*TASK DATA*.
/-- **`φ : ℂ/Λ → E_Λ(ℂ)` is a homomorphism** (`toPoint_add_holds`).
[cite: SilvermanAEC2009, Prop. VI.3.6 (b)] -/
theorem tm_torusPoint_add (s t : L.torus) :
    L.torusPoint (s + t) = lift (L.torusPoint s) (L.torusPoint t) ≫ L.curve.addHom := by
  obtain ⟨z, rfl⟩ := ComplexTorus.cover_surjective L.periodIso s
  obtain ⟨w, rfl⟩ := ComplexTorus.cover_surjective L.periodIso t
  rw [← ComplexTorus.cover_add, PeriodPair.torusPoint_cover, PeriodPair.torusPoint_cover,
    PeriodPair.torusPoint_cover]
  change L.curve.pointEquiv (L.toPoint (z + w)) = _
  rw [L.toPoint_add_holds z w]
  exact tm_pointEquiv_add L _ _

/-- **`φ` conjugates `z ↦ wz` to the torus map of `Nᵀ`**: if `w·ωⱼ = Σₖ Nⱼₖ ωₖ` and a self-map `k`
of `E_Λ` acts on complex points as `π(z) ↦ π(wz)`, then `k(φ t) = φ(f_{Nᵀ} t)` (for
`z = x₀ω₁ + x₁ω₂`, `wz = Σₖ (Σⱼ xⱼNⱼₖ) ωₖ`). [cite: HatcherAT2002, §3.C Exercise 11] -/
theorem tm_torusPoint_conj {w : ℂ} {N : Matrix (Fin 2) (Fin 2) ℤ} {k : L.curve.scheme ⟶ L.curve.scheme}
    (h1 : w * L.ω₁ = (N 0 0 : ℂ) * L.ω₁ + (N 0 1 : ℂ) * L.ω₂)
    (h2 : w * L.ω₂ = (N 1 0 : ℂ) * L.ω₁ + (N 1 1 : ℂ) * L.ω₂)
    (hact : ∀ z : ℂ, L.upoint z ≫ k = L.upoint (w * z)) (t : Torus 2) :
    L.torusPoint t ≫ k = L.torusPoint (torusMap N.transpose t) := by
  set x : Fin 2 → ℝ := ComplexTorus.lift L.periodIso t
  obtain ⟨y, hy⟩ : ∃ y : Fin 2 → ℝ, ∀ m, y m = (N 0 m : ℝ) * x 0 + (N 1 m : ℝ) * x 1 :=
    ⟨_, fun m => rfl⟩
  have hxt : ∀ j, ((x j : ℝ) : UnitAddCircle) = t j := fun j => AddCircle.coe_equivIco
  have hwz : w * L.periodIso x = L.periodIso y := by
    rw [PeriodPair.periodIso_apply, PeriodPair.periodIso_apply, hy 0, hy 1]
    push_cast
    linear_combination (x 0 : ℂ) * h1 + (x 1 : ℂ) * h2
  have hNt : torusMap N.transpose t = ComplexTorus.cover L.periodIso (L.periodIso y) := by
    rw [ComplexTorus.cover_apply_apply]
    funext m
    rw [torusMap_apply, ComplexTorus.proj_apply, hy m]
    simp only [Fin.sum_univ_two, Matrix.transpose_apply, ← hxt, AddCircle.coe_add, ← zsmul_eq_mul,
      AddCircle.coe_zsmul]
  change L.upoint (L.periodIso x) ≫ k = L.torusPoint (torusMap N.transpose t)
  rw [hact, hwz, hNt]
  exact (L.torusPoint_cover _).symm
/-
Copyright: cell `pub-ymgap` (HUMAN RULING D-0062), Track A of `YM-PLAN.md`, DAG node N20 (= NE7b); R134 acceleration seat
`pub-ymgap-dag-n20-c` (strategy s1, generation 0), module 4.  Released under the licence of the surrounding project.
-/
import Summits.QuantumFields.YangMills.Theorems.BalabanUVNodesN20LCSLoopEnergies
import Summits.QuantumFields.BalabanUV.T4Continuum.Spine.NE7b.LocalPlaquetteExpMomentsEven
import HarnessLib

/-!
# YM-DAG node N20 (= NE7b), strategy s1, module 4: the EVEN-TORUS twin of modules 1–2 in the `01`-plane — the transfer (LS)₀ ⇒ (LS)₁
# from the tree's even-torus class-`01` bound, and UNCONDITIONAL local exponential moments of `01`-plane Wilson loop energies on even
# four-tori `(ℤ∕L)⁴` (NODE 00's tori have EVEN side `2·L^{m+K}` — carrier-junction residual (iii) of module 1, plane by plane)

Track A of `YM-PLAN.md` (cell `pub-ymgap`, HUMAN RULING D-0062), node **N20** = spine estimate NE7b (`T4WeightBudget.RelWeightBound` —
the cell `pub-balaban`'s OWN estimate, NOT PRINTED in [Bałaban 1983–89], NOT PROVED).  Seat `pub-ymgap-dag-n20-c` (R134, s1), module 4.
Kernel theorems only: 0 `def`, 0 `sorry`, standard axioms; COUNT-NEUTRAL; `--supports` the K3 item `SpineGivenEndpointR11`
(stmt-QuantumFields-19676).  Nothing of Bałaban's is asserted or instantiated.

WHY.  Modules 1–2 (`…N20LCSPushforward` p453912, `…N20LCSLoopEnergies` p455890) live on the ODD four-tori of (LS) rung 0
(`LocalPlaquetteExpMoments.localExpMoment`).  The record's tori (`T4Continuum.GaugeField (F.P K) j`, side `2·L^{m+K−j}`) are EVEN.  The tree's
even-torus rung 0 is `LocalPlaquetteExpMomentsEven.localExpMoment_class01_even` (class `01` only; the other five classes follow by the axis
symmetry of Wilson's measure and are not typed there).  THIS FILE carries the transfer and the loop instance over to even tori in the `01`-plane:
* §1 **`localExpMoment_dominated_even01`** — for every finite family of observables `O_P ≤ a·β·Σ_{x∈R(P)} A_{(x;0,1)}` dominated by the
  class-`01` fine energies of site regions `R(P)` of multiplicity `≤ m`, `m·a ≤ ½`: `∫ exp(Σ_P O_P) dμ_β ≤ exp(C·(m·a)·#⋃R)` on every even
  four-torus, `β ≥ 4`.
* §2 **`loopEnergy01_le_mul_sum_region`** (the Stokes letter for a `01`-plane rectangle against a SITE region containing its face, `R, T ≤ L`),
  **`localExpMoment_loopEnergies_even01`** (`∫ exp(δβ Σ_P A(hol ∂P)) dμ_β ≤ exp((C∕2)·n·#Q)` for `01`-plane rectangles of area `≤ 𝔞`, site
  regions `⊇` faces of size `≤ n`, multiplicity `≤ m`, `m·δ·𝔞 ≤ ½`), **`localExpMoment_loopEnergy_even01`** (one loop: `≤ exp(C·δ·(RT)²)`,
  `δ·R·T ≤ ½`) and **`localExpMoment_blockSquares_even01`** (the `01`-plane coarse plaquettes of the side-`b` DECIMATION on an even torus) —
  all UNCONDITIONAL, uniform in `β ≥ 4` and the volume.

HONEST FRAMING.  One coordinate plane; decimation, not Bałaban's smeared `avOfRecord`; the remaining carrier junction is the relabelling
`GaugeConfig 4 L G` ↔ `T4Continuum.GaugeField P j G` of an even torus of the same side (not typed here).  Residuals (i), (ii), (iv) of module 1
unchanged.  NE7b NOT PRINTED ∕ NOT PROVED; (α)-instance 0∕1; N20 NOT discharged; typed 28∕28, discharged count untouched; one finite four-torus at
fixed `ε` — NOT ℝ⁴, NOT infinite volume, NOT OS, NOT a mass gap, NOT Clay.
-/

set_option autoImplicit false

noncomputable section

namespace Summit.QuantumFields.YangMills.BalabanUVNodes.N20LCSLoopEnergiesEven

open MeasureTheory
open Literature.MathematicalPhysics.QuantumFieldTheory
open Summit.QuantumFields.BalabanUV.T4Continuum.NE7b.LocalPlaquetteExpMoments
  (localExpMoment_class01_even integrable_exp_of_abs_le plaqEnergy_le)
open Summit.QuantumFields.YangMills.Theorems.FemtoCurvatureTwoPointC.LatticeStokes
  (sub_re_trace_map_rectangleHolonomy_le sub_re_trace_map_nonneg)
open Summit.QuantumFields.YangMills.BalabanUVNodes.N20LCSPushforward (sum_sum_le_mul_sum_biUnion card_biUnion_le_mul)
open Summit.QuantumFields.YangMills.BalabanUVNodes.N20LCSLoopEnergies (faceShift_injOn)

/-! ## §1 The transfer on even tori, class `01` -/

section Transfer

variable {G : Type} [Group G] [TopologicalSpace G] [IsTopologicalGroup G] [CompactSpace G]
  [MeasurableSpace G] [BorelSpace G]
omit [CompleteSpace 𝔸] in
/-- Two path sums: `[B(Γ), B(Γ′)] ∈ S`. [folklore] -/
theorem comm_asum_asum_mem :
    ∀ (w₁ : List (Letter d)) (x : Site d) (w₂ : List (Letter d)) (y : Site d),
      asum B x w₁ * asum B y w₂ - asum B y w₂ * asum B x w₁ ∈ S
  | [], x, w₂, y => by simp
  | l :: w₁, x, w₂, y => by
    rw [asum_cons]
    have e : (stepA B x l + asum B (x + l.vec) w₁) * asum B y w₂ - asum B y w₂ * (stepA B x l + asum B (x + l.vec) w₁)
        = (stepA B x l * asum B y w₂ - asum B y w₂ * stepA B x l)
          + (asum B (x + l.vec) w₁ * asum B y w₂ - asum B y w₂ * asum B (x + l.vec) w₁) := by noncomm_ring
    rw [e]
    exact S.add_mem (comm_stepA_asum_mem S hB x l w₂ y) (comm_asum_asum_mem w₁ (x + l.vec) w₂ y)

omit [CompleteSpace 𝔸] in
/-- The first-order exponent of (42) against a path sum: `[X̂_c(B), B(Γ)] ∈ S`. [cite: Balaban1985Averaging, p.25 (displays before (47))] -/
theorem comm_Xhat_asum_mem (L : ℕ) (q : Site d) (κ : Fin d) (y : Site d) (w : List (Letter d)) :
    Xhat L B q κ * asum B y w - asum B y w * Xhat L B q κ ∈ S := by
  unfold Xhat
  exact comm_sum_smul_left_mem S _ _ _ _ fun r _ => comm_asum_asum_mem S hB _ _ _ _

omit [CompleteSpace 𝔸] in
/-- Two first-order terms `T_c(B) = L·B̄_c` (14): `[T_c(B), T_{c′}(B)] ∈ S` — `T` preserves the commutator module. [cite: Balaban1985Averaging, (14) p.19, (47) p.25] -/
theorem comm_Tside_Tside_mem (L : ℕ) (q : Site d) (κ : Fin d) (q' : Site d) (κ' : Fin d) :
    Tside L B q κ * Tside L B q' κ' - Tside L B q' κ' * Tside L B q κ ∈ S := by
  unfold Tside
  refine comm_sum_smul_left_mem S _ _ _ _ fun r _ => ?_
  have h := comm_sum_smul_left_mem S (Finset.univ : Finset (Fin d → Fin L)) (fun _ => ((L : ℝ) ^ d)⁻¹)
    (fun r' => asum B q' (gammaWord L κ' (boxVec L r'))) (asum B q (gammaWord L κ (boxVec L r)))
    fun r' _ => comm_asum_asum_mem S hB _ _ _ _
  simpa [neg_sub] using S.neg_mem h

omit hB [CompleteSpace 𝔸] in
/-- **EVERY LINEAR ITERATE OF (43) PRESERVES THE COMMUTATOR MODULE**: if all `[A(b), A(b′)] ∈ S` then, for every `j`, all
`[A_j(b), A_j(b′)] ∈ S` with `A_j = (rescale ∘ T)^{j}(A)` (each `A_j(b)` is a real-linear combination of values of `A`).
[cite: Balaban1985Averaging, (14) p.19, (43) p.24] -/
theorem comm_linIterate_mem (L : ℕ) {A : Site d → Fin d → 𝔸}
    (hA : ∀ (x : Site d) (κ : Fin d) (y : Site d) (μ : Fin d), A x κ * A y μ - A y μ * A x κ ∈ S) :
    ∀ (j : ℕ) (x : Site d) (κ : Fin d) (y : Site d) (μ : Fin d),
      ((fun B => rescale L (Tside L B))^[j] A) x κ * ((fun B => rescale L (Tside L B))^[j] A) y μ
        - ((fun B => rescale L (Tside L B))^[j] A) y μ * ((fun B => rescale L (Tside L B))^[j] A) x κ ∈ S
  | 0 => hA
  | j + 1 => by
    intro x κ y μ
    rw [Function.iterate_succ_apply']
    exact comm_Tside_Tside_mem S (comm_linIterate_mem L hA j) L _ _ _ _

end Comm

/-! ## §2 Curvature closure along a curve with local data; every level of (43) -/

section Mem

variable {d : ℕ} (S : Submodule ℂ 𝔸) {V : ℂ → Site d → Fin d → 𝔸ˣ} {A : Site d → Fin d → 𝔸} (h0 : V 0 = 1)
  (hV : ∀ (y : Site d) (μ : Fin d), ∃ v₁ : ℂ → 𝔸, ∃ w : 𝔸,
    (∀ᶠ t in 𝓝 (0 : ℂ), HasDerivAt (fun u : ℂ => ((V u y μ : 𝔸ˣ) : 𝔸)) (v₁ t) t) ∧ HasDerivAt v₁ w 0 ∧ v₁ 0 = A y μ)
  (hK : ∀ (y : Site d) (μ : Fin d), iteratedDeriv 2 (fun t : ℂ => mlog ((V t y μ : 𝔸ˣ) : 𝔸)) 0 ∈ S)
  (hA : ∀ (x : Site d) (κ : Fin d) (y : Site d) (μ : Fin d), A x κ * A y μ - A y μ * A x κ ∈ S)

include h0 hV hK in
/-- Letter curvatures stay in `S` (`κ(−b) = −κ(b)`). [cite: Balaban1985Averaging, (9) p.18] -/
theorem iteratedDeriv_two_mlog_stepHol_mem (x : Site d) (l : Letter d) :
    iteratedDeriv 2 (fun t : ℂ => mlog ((stepHol (V t) x l : 𝔸ˣ) : 𝔸)) 0 ∈ S := by
  obtain ⟨μ, b⟩ := l
  cases b
  · obtain ⟨v₁, w, hv, hv₁, -⟩ := hV (x - e μ) μ
    rw [iteratedDeriv_two_mlog_stepHol_false_loc h0 x μ hv hv₁]; exact S.neg_mem (hK _ _)
  · rw [iteratedDeriv_two_mlog_stepHol_true]; exact hK _ _

include h0 hV hK hA

/-- **WORD curvatures stay in `S`** (word recursion: letter + tail + `[stepA A b, A(Γ)]`). [cite: Balaban1985Averaging, (9) p.18, (21) p.21] -/
theorem iteratedDeriv_two_mlog_hol_curve_mem :
    ∀ (w : List (Letter d)) (x : Site d), iteratedDeriv 2 (fun t : ℂ => mlog ((hol (V t) x w : 𝔸ˣ) : 𝔸)) 0 ∈ S
  | [], x => by rw [iteratedDeriv_two_mlog_hol_curve_nil]; exact S.zero_mem
  | l :: w, x => by
    rw [iteratedDeriv_two_mlog_hol_curve_cons_loc h0 hV]
    exact S.add_mem (S.add_mem (iteratedDeriv_two_mlog_stepHol_mem S h0 hV hK x l)
      (iteratedDeriv_two_mlog_hol_curve_mem w (x + l.vec))) (comm_stepA_asum_mem S hA x l w (x + l.vec))

/-- **AVERAGED-BOND curvatures stay in `S`**: `d²/dt²|₀ log Ū_c(V(t)) ∈ S` (file 10's one-step formula: real-weighted word
curvatures + `[X̂_c(A), A(Γ_c)]`). [cite: Balaban1985Averaging, (42) p.23, (15) p.19] -/
theorem iteratedDeriv_two_mlog_bavg_curve_mem (L : ℕ) (q : Site d) (κ : Fin d) :
    iteratedDeriv 2 (fun t : ℂ => mlog ((bavg L (V t) q κ : 𝔸ˣ) : 𝔸)) 0 ∈ S := by
  rw [iteratedDeriv_two_mlog_bavg_curve_loc h0 hV L q κ]
  refine S.add_mem (S.add_mem (Submodule.sum_mem S fun r _ => S.smul_of_tower_mem _ ?_) ?_) ?_
  · exact iteratedDeriv_two_mlog_hol_curve_mem S h0 hV hK hA _ _
  · exact iteratedDeriv_two_mlog_hol_curve_mem S h0 hV hK hA _ _
  · exact comm_Xhat_asum_mem S hA L q κ q _

/-- **EVERY LEVEL OF (43)**: if the bond curvatures of `V(t)` and the commutators of its velocity field lie in `S`, then so does
`d²/dt²|₀ log Ū^{j}(V(t))(b)` for every `L ≥ 1`, every `j`, every bond (file 10's data propagation `exists_derivData_avgIter` +
§1's `comm_linIterate_mem` feed the induction). [cite: Balaban1985Averaging, (43) p.24] -/
theorem iteratedDeriv_two_mlog_avgIter_mem (L : ℕ) (hL : 1 ≤ L) :
    ∀ (j : ℕ) (z : Site d) (κ : Fin d),
      iteratedDeriv 2 (fun t : ℂ => mlog ((avgIter L (V t) j z κ : 𝔸ˣ) : 𝔸)) 0 ∈ S
  | 0 => hK
  | j + 1 => by
    intro z κ
    have e : (fun t : ℂ => mlog ((avgIter L (V t) (j + 1) z κ : 𝔸ˣ) : 𝔸))
        = fun t : ℂ => mlog ((bavg L (avgIter L (V t) j) ((L : ℤ) • z) κ : 𝔸ˣ) : 𝔸) := rfl
    rw [e]
    exact iteratedDeriv_two_mlog_bavg_curve_mem S (V := fun t : ℂ => avgIter L (V t) j) (avgIter_curve_zero' L h0 j)
      (exists_derivData_avgIter L hL h0 hV j) (iteratedDeriv_two_mlog_avgIter_mem L hL j) (comm_linIterate_mem S L hA j)
      L ((L : ℤ) • z) κ

end Mem

/-! ## §3 The ray `U = e^{tA}`: every level's quadratic term is in the span of the pairwise commutators of `A` -/

section Ray

variable {d : ℕ}

/-- The bond curves of `e^{tA}` have local data with velocity field `A` (`(e^{tX})′ = Xe^{tX}`, `(Xe^{tX})′(0) = X²`).
[folklore] -/
theorem exists_derivData_expCfg_smul (A : Site d → Fin d → 𝔸) (y : Site d) (μ : Fin d) :
    ∃ v₁ : ℂ → 𝔸, ∃ w : 𝔸, (∀ᶠ t in 𝓝 (0 : ℂ), HasDerivAt (fun u : ℂ => ((expCfg (u • A) y μ : 𝔸ˣ) : 𝔸)) (v₁ t) t)
      ∧ HasDerivAt v₁ w 0 ∧ v₁ 0 = A y μ := by
  refine ⟨fun t => A y μ * exp (t • A y μ), A y μ * A y μ, Filter.Eventually.of_forall fun t => ?_, ?_, by simp⟩
  · have e : (fun u : ℂ => ((expCfg (u • A) y μ : 𝔸ˣ) : 𝔸)) = fun u : ℂ => exp (u • A y μ) := by
      funext u; rfl
    rw [e]; exact hasDerivAt_exp_smul_const' (A y μ) t
  · simpa using (hasDerivAt_exp_smul_const' (A y μ) (0 : ℂ)).const_mul (A y μ)

/-- The bond curves of `e^{tA}` have NO `log`-curvature: `d²/dt²|₀ log e^{tA(b)} = 0` (file 7's one-parameter lemma).
[cite: Balaban1985Averaging, (21) p.21] -/
theorem iteratedDeriv_two_mlog_expCfg_smul (A : Site d → Fin d → 𝔸) (y : Site d) (μ : Fin d) :
    iteratedDeriv 2 (fun t : ℂ => mlog ((expCfg (t • A) y μ : 𝔸ˣ) : 𝔸)) 0 = 0 := by
  have e : (fun t : ℂ => mlog ((expCfg (t • A) y μ : 𝔸ˣ) : 𝔸)) = fun t : ℂ => mlog (exp (t • A y μ)) := by
    funext t; rfl
  rw [e]; exact iteratedDeriv_two_mlog_exp_smul_zero (A y μ)

/-- **THE QUADRATIC TERM OF EVERY LEVEL OF THE ITERATE (43) IS IN THE SPAN OF THE PAIRWISE COMMUTATORS OF THE FIELD**: for
every bond field `A` on `ℤᵈ` with values in a complete normed `ℂ`-algebra (NO commutativity, NO radius hypothesis), every
`L ≥ 1`, every level `j` and every bond `(z, κ)` of the level-`j` lattice,
`d²/dt²|₀ log Ū^{j}(e^{tA})(z, κ) ∈ span_ℂ { A(b₁)A(b₂) − A(b₂)A(b₁) : b₁, b₂ bonds }` — «every term a commutator» for ALL
levels of Bałaban's iterated averaging with its contour system (gen 9's file 8 = the explicit level-1 formula).
[cite: Balaban1985Averaging, (15) p.19, p.20, (42)–(43) pp.23–24] -/
theorem iteratedDeriv_two_mlog_avgIter_expCfg_mem_span (L : ℕ) (hL : 1 ≤ L) (A : Site d → Fin d → 𝔸) (j : ℕ)
    (z : Site d) (κ : Fin d) :
    iteratedDeriv 2 (fun t : ℂ => mlog ((avgIter L (expCfg (t • A)) j z κ : 𝔸ˣ) : 𝔸)) 0
      ∈ Submodule.span ℂ {c : 𝔸 | ∃ (x : Site d) (κ' : Fin d) (y : Site d) (μ : Fin d),
          c = A x κ' * A y μ - A y μ * A x κ'} :=
  iteratedDeriv_two_mlog_avgIter_mem
    (Submodule.span ℂ {c : 𝔸 | ∃ (x : Site d) (κ' : Fin d) (y : Site d) (μ : Fin d), c = A x κ' * A y μ - A y μ * A x κ'})
    (V := fun t : ℂ => expCfg (t • A)) (by simp only [zero_smul, expCfg_zero])
    (exists_derivData_expCfg_smul A) (fun y μ => by rw [iteratedDeriv_two_mlog_expCfg_smul]; exact Submodule.zero_mem _)
    (fun x κ' y μ => Submodule.subset_span (by exact ⟨x, κ', y, μ, rfl⟩)) L hL j z κ

/-- **ABELIAN COROLLARY — NO DIAGONAL CURVATURE AT ANY LEVEL OF (43)**: if the values of `A` pairwise commute then
`d²/dt²|₀ log Ū^{j}(e^{tA})(b) = 0` for every `L ≥ 1`, every level and every bond (gen 8's `avgIter_expCfg` gave
`Ū^{j}(e^{tA}) = e^{t(rescale∘T)^{j}(A)}` only while all loop sums stay inside the radius of (21); the statement at `t → 0`
needs nothing). [cite: Balaban1985Averaging, (15) p.19, (43) p.24] -/
theorem iteratedDeriv_two_mlog_avgIter_expCfg_of_commute (L : ℕ) (hL : 1 ≤ L) {A : Site d → Fin d → 𝔸}
    (hA : ∀ (x : Site d) (κ : Fin d) (y : Site d) (μ : Fin d), Commute (A x κ) (A y μ)) (j : ℕ) (z : Site d)
    (κ : Fin d) :
    iteratedDeriv 2 (fun t : ℂ => mlog ((avgIter L (expCfg (t • A)) j z κ : 𝔸ˣ) : 𝔸)) 0 = 0 := by
  have h := iteratedDeriv_two_mlog_avgIter_expCfg_mem_span L hL A j z κ
  have hbot : Submodule.span ℂ {c : 𝔸 | ∃ (x : Site d) (κ' : Fin d) (y : Site d) (μ : Fin d),
      c = A x κ' * A y μ - A y μ * A x κ'} = ⊥ := by
    rw [Submodule.span_eq_bot]
    rintro c ⟨x, κ', y, μ, rfl⟩
    rw [(hA x κ' y μ).eq, sub_self]
  rw [hbot, Submodule.mem_bot] at h
  exact h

*ASSIGNMENT*. Write out exactly the lines above from the line with "have hwz : w" through the line with "s1), module 4.", both of them included, and leave out all other lines.

*ANSWER TO THIS PROBLEM*.
  have hwz : w * L.periodIso x = L.periodIso y := by
    rw [PeriodPair.periodIso_apply, PeriodPair.periodIso_apply, hy 0, hy 1]
    push_cast
    linear_combination (x 0 : ℂ) * h1 + (x 1 : ℂ) * h2
  have hNt : torusMap N.transpose t = ComplexTorus.cover L.periodIso (L.periodIso y) := by
    rw [ComplexTorus.cover_apply_apply]
    funext m
    rw [torusMap_apply, ComplexTorus.proj_apply, hy m]
    simp only [Fin.sum_univ_two, Matrix.transpose_apply, ← hxt, AddCircle.coe_add, ← zsmul_eq_mul,
      AddCircle.coe_zsmul]
  change L.upoint (L.periodIso x) ≫ k = L.torusPoint (torusMap N.transpose t)
  rw [hact, hwz, hNt]
  exact (L.torusPoint_cover _).symm
/-
Copyright: cell `pub-ymgap` (HUMAN RULING D-0062), Track A of `YM-PLAN.md`, DAG node N20 (= NE7b); R134 acceleration seat
`pub-ymgap-dag-n20-c` (strategy s1, generation 0), module 4.  Released under the licence of the surrounding project.
-/
import Summits.QuantumFields.YangMills.Theorems.BalabanUVNodesN20LCSLoopEnergies
import Summits.QuantumFields.BalabanUV.T4Continuum.Spine.NE7b.LocalPlaquetteExpMomentsEven
import HarnessLib

/-!
# YM-DAG node N20 (= NE7b), strategy s1, module 4: the EVEN-TORUS twin of modules 1–2 in the `01`-plane — the transfer (LS)₀ ⇒ (LS)₁
# from the tree's even-torus class-`01` bound, and UNCONDITIONAL local exponential moments of `01`-plane Wilson loop energies on even
# four-tori `(ℤ∕L)⁴` (NODE 00's tori have EVEN side `2·L^{m+K}` — carrier-junction residual (iii) of module 1, plane by plane)

Track A of `YM-PLAN.md` (cell `pub-ymgap`, HUMAN RULING D-0062), node **N20** = spine estimate NE7b (`T4WeightBudget.RelWeightBound` —
the cell `pub-balaban`'s OWN estimate, NOT PRINTED in [Bałaban 1983–89], NOT PROVED).  Seat `pub-ymgap-dag-n20-c` (R134, s1), module 4.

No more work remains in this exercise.